# EXERCISE MATERIAL
>>>

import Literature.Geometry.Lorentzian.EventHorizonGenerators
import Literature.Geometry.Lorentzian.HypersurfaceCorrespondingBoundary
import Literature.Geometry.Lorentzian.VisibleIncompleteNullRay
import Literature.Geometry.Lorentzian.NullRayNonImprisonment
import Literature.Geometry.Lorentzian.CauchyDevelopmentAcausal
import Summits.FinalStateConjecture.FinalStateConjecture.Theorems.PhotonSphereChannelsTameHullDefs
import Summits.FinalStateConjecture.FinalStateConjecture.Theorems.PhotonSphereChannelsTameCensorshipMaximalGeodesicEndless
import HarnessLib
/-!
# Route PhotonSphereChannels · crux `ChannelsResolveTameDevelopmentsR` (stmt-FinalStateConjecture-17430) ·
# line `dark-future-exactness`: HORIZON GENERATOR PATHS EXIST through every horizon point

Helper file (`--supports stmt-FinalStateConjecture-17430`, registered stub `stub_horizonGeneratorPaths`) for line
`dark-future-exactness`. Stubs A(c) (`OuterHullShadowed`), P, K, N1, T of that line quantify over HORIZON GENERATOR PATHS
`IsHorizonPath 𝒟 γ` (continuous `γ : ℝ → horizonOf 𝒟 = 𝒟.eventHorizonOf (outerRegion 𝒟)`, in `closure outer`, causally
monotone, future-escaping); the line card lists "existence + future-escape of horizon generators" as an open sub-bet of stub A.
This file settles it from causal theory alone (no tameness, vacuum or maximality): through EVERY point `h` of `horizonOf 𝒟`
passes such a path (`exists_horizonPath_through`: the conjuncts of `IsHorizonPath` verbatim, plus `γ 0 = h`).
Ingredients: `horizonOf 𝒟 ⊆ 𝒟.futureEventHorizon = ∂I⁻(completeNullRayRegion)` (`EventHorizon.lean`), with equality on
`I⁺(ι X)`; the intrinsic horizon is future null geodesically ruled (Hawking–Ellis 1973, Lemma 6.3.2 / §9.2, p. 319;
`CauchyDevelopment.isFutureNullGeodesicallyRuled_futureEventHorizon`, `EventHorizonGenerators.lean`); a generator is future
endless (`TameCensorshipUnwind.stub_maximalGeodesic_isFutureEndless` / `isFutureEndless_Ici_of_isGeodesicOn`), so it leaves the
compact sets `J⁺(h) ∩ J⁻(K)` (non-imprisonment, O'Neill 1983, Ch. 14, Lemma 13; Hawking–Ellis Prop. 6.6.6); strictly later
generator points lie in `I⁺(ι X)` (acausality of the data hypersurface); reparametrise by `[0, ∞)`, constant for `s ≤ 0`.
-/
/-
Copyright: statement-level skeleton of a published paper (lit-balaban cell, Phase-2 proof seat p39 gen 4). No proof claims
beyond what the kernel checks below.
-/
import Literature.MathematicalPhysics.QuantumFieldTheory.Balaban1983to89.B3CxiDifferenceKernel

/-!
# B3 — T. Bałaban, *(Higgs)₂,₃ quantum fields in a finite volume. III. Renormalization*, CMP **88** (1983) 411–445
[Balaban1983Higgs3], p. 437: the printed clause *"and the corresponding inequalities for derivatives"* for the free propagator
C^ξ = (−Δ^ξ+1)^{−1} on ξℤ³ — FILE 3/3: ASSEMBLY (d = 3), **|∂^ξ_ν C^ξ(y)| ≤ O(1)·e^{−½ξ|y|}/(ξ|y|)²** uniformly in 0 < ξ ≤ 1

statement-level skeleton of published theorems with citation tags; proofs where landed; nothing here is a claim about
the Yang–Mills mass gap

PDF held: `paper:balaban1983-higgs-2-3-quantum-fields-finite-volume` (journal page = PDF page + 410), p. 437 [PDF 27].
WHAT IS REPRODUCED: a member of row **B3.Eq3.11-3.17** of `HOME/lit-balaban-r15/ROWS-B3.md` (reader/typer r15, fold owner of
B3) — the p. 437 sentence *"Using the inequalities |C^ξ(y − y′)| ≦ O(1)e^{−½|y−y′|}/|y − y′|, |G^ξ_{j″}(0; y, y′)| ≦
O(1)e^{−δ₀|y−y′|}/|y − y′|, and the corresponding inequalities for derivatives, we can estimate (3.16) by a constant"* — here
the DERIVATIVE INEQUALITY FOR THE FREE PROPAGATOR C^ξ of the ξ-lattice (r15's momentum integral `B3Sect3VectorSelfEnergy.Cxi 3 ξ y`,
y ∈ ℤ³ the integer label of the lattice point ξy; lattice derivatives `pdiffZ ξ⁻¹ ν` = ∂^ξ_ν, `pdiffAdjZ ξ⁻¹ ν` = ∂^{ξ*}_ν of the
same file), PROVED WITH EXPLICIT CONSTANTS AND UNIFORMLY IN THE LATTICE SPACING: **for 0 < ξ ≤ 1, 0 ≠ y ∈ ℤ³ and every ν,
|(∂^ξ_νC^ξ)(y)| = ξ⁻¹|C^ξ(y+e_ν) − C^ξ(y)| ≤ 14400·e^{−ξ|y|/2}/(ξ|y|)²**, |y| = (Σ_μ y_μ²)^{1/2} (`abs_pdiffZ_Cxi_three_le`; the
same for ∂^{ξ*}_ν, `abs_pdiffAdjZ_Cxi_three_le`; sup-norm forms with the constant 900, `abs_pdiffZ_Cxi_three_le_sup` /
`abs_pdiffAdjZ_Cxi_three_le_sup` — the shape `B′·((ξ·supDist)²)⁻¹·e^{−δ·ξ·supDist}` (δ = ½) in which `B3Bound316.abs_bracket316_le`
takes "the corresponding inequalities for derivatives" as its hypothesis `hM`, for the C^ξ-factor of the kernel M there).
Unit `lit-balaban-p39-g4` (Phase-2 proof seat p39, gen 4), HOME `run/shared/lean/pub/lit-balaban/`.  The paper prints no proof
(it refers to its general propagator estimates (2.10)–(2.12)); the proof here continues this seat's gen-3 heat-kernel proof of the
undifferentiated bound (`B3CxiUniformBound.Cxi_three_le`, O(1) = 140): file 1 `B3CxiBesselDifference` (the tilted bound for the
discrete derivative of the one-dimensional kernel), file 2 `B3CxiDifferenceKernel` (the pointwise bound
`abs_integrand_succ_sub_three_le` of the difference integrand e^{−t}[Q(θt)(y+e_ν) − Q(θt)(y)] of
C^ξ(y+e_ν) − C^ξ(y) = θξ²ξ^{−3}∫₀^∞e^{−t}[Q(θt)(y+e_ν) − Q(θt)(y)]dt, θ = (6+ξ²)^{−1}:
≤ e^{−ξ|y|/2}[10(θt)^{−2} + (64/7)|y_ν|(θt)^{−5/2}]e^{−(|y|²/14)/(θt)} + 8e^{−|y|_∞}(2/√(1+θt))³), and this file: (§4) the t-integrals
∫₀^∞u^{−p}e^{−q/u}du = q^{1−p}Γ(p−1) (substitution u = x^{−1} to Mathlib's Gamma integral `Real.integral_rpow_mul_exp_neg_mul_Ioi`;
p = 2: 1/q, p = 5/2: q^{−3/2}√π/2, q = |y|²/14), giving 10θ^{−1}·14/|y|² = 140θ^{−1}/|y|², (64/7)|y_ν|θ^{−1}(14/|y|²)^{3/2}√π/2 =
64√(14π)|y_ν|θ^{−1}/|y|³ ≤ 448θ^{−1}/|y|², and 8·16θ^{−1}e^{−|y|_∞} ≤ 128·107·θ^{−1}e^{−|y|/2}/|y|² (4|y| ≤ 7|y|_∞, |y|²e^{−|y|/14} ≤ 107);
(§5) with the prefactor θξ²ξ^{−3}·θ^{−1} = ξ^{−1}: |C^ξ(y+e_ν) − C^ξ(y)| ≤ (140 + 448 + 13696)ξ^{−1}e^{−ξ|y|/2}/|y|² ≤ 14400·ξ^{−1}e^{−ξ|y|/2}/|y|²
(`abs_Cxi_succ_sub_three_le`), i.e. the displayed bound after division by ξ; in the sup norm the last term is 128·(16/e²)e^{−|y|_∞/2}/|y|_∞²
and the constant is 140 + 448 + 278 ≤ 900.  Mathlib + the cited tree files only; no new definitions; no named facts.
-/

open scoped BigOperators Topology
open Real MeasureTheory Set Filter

<<<

# GOAL OF THE EXERCISE
Show a copy of each line from the data that includes the word "skeleton".

# EXERCISE RESULT
Copyright: statement-level skeleton of a published paper (lit-balaban cell, Phase-2 proof seat p39 gen 4). No proof claims
statement-level skeleton of published theorems with citation tags; proofs where landed; nothing here is a claim about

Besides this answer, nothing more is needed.